Data for processing:
----

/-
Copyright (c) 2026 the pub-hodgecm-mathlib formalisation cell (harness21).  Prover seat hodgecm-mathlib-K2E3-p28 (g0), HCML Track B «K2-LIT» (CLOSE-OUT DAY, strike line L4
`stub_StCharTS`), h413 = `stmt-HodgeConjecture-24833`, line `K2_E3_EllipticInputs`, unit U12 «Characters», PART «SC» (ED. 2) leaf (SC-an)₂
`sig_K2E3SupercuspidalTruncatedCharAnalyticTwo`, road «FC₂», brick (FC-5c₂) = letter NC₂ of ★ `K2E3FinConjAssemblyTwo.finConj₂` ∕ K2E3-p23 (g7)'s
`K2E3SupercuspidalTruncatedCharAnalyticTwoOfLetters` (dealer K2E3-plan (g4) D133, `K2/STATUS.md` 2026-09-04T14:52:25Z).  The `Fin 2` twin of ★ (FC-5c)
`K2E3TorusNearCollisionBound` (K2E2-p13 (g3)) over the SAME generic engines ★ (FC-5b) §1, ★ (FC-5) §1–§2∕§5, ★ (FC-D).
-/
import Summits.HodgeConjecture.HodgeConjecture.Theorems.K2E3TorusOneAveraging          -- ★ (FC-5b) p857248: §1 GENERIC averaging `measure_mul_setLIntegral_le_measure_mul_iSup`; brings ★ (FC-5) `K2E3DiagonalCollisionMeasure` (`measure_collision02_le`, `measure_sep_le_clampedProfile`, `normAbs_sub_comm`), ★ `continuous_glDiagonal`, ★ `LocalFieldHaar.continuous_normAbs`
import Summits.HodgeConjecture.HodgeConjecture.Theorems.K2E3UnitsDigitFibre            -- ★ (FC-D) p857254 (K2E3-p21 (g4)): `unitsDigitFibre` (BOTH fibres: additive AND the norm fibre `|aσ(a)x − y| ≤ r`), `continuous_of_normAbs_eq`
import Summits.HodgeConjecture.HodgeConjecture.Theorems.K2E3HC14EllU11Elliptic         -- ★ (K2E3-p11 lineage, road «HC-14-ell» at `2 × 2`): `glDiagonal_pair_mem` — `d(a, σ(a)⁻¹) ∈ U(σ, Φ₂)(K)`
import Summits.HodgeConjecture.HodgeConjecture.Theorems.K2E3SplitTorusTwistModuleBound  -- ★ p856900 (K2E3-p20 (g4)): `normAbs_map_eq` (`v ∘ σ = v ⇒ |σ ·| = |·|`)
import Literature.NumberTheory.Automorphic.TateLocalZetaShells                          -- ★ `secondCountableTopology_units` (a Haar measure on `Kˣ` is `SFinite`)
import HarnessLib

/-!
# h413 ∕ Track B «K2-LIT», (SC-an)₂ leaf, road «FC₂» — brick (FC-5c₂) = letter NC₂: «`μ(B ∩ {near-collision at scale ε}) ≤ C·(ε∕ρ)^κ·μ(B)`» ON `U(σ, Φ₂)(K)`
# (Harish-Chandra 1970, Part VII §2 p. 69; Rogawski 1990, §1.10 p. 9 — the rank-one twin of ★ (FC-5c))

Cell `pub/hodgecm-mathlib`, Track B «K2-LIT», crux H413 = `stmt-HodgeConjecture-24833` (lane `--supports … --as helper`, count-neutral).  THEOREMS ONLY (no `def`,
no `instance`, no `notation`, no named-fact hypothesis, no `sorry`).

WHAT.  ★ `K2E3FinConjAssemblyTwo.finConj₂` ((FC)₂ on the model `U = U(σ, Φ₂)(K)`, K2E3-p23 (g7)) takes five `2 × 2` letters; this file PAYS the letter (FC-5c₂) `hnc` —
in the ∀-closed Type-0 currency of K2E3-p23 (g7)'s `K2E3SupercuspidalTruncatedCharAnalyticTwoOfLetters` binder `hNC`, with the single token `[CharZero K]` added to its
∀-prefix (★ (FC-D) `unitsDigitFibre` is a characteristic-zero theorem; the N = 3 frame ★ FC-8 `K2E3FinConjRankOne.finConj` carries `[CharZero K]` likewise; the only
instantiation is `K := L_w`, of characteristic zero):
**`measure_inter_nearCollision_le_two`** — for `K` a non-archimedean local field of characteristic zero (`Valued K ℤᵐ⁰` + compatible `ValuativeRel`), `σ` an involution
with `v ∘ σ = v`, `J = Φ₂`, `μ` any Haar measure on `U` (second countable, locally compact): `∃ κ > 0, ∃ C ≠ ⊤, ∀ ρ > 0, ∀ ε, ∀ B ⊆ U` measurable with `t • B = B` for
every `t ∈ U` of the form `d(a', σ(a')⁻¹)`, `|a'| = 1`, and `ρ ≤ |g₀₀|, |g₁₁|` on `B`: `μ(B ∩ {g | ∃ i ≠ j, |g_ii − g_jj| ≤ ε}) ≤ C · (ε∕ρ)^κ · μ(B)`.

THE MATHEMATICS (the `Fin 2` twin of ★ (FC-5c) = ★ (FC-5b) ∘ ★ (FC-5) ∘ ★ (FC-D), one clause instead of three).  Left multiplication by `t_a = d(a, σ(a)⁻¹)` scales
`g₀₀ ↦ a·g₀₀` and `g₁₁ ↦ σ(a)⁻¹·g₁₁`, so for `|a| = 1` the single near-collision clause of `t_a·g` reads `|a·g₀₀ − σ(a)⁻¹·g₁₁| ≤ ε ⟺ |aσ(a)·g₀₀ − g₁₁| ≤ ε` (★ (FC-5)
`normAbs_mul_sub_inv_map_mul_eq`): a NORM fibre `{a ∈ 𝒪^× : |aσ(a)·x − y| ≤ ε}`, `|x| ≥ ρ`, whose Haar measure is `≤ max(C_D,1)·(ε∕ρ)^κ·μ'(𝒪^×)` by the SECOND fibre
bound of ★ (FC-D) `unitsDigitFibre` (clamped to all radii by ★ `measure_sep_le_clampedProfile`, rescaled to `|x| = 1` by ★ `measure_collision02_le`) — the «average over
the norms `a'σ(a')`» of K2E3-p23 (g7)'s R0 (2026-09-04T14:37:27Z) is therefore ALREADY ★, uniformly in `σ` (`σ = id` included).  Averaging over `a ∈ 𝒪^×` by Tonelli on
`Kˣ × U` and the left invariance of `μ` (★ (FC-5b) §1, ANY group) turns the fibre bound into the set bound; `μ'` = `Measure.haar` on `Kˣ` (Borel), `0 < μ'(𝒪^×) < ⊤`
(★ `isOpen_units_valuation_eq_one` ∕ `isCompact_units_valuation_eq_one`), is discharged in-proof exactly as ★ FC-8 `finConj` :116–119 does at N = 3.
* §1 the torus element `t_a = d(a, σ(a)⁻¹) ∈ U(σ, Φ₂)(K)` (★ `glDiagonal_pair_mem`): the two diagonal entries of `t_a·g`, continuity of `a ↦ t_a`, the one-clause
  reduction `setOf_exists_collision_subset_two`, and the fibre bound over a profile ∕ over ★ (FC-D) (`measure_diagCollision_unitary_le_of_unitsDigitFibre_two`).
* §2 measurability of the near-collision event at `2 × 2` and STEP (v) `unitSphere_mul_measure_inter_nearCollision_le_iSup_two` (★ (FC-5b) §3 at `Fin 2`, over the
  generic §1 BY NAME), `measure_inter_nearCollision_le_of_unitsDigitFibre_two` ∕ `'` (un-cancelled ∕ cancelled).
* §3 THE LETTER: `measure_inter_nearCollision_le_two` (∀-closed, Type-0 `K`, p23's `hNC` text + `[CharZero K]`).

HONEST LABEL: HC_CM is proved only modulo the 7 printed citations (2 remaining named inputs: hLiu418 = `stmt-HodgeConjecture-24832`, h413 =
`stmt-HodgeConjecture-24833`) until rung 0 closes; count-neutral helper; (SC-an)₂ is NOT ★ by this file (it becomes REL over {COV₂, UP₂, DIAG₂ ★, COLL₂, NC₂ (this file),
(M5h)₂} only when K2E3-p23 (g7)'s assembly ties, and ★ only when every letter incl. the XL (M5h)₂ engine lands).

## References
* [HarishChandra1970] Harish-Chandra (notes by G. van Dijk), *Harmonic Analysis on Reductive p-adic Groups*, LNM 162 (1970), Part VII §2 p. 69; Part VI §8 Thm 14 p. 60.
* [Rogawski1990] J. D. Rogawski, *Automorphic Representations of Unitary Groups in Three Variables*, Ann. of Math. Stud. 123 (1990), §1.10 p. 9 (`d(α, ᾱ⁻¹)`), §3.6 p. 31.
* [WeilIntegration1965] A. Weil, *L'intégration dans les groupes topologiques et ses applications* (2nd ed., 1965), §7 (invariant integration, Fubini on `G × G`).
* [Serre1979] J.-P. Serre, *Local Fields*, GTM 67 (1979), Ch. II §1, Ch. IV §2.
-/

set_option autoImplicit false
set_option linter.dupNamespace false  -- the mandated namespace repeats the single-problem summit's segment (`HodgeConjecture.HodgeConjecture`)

----

Required work:
A line qualifies when it holds the word "Rogawski"; report all qualifying lines from the records above.

Task response:
# (Harish-Chandra 1970, Part VII §2 p. 69; Rogawski 1990, §1.10 p. 9 — the rank-one twin of ★ (FC-5c))
* [Rogawski1990] J. D. Rogawski, *Automorphic Representations of Unitary Groups in Three Variables*, Ann. of Math. Stud. 123 (1990), §1.10 p. 9 (`d(α, ᾱ⁻¹)`), §3.6 p. 31.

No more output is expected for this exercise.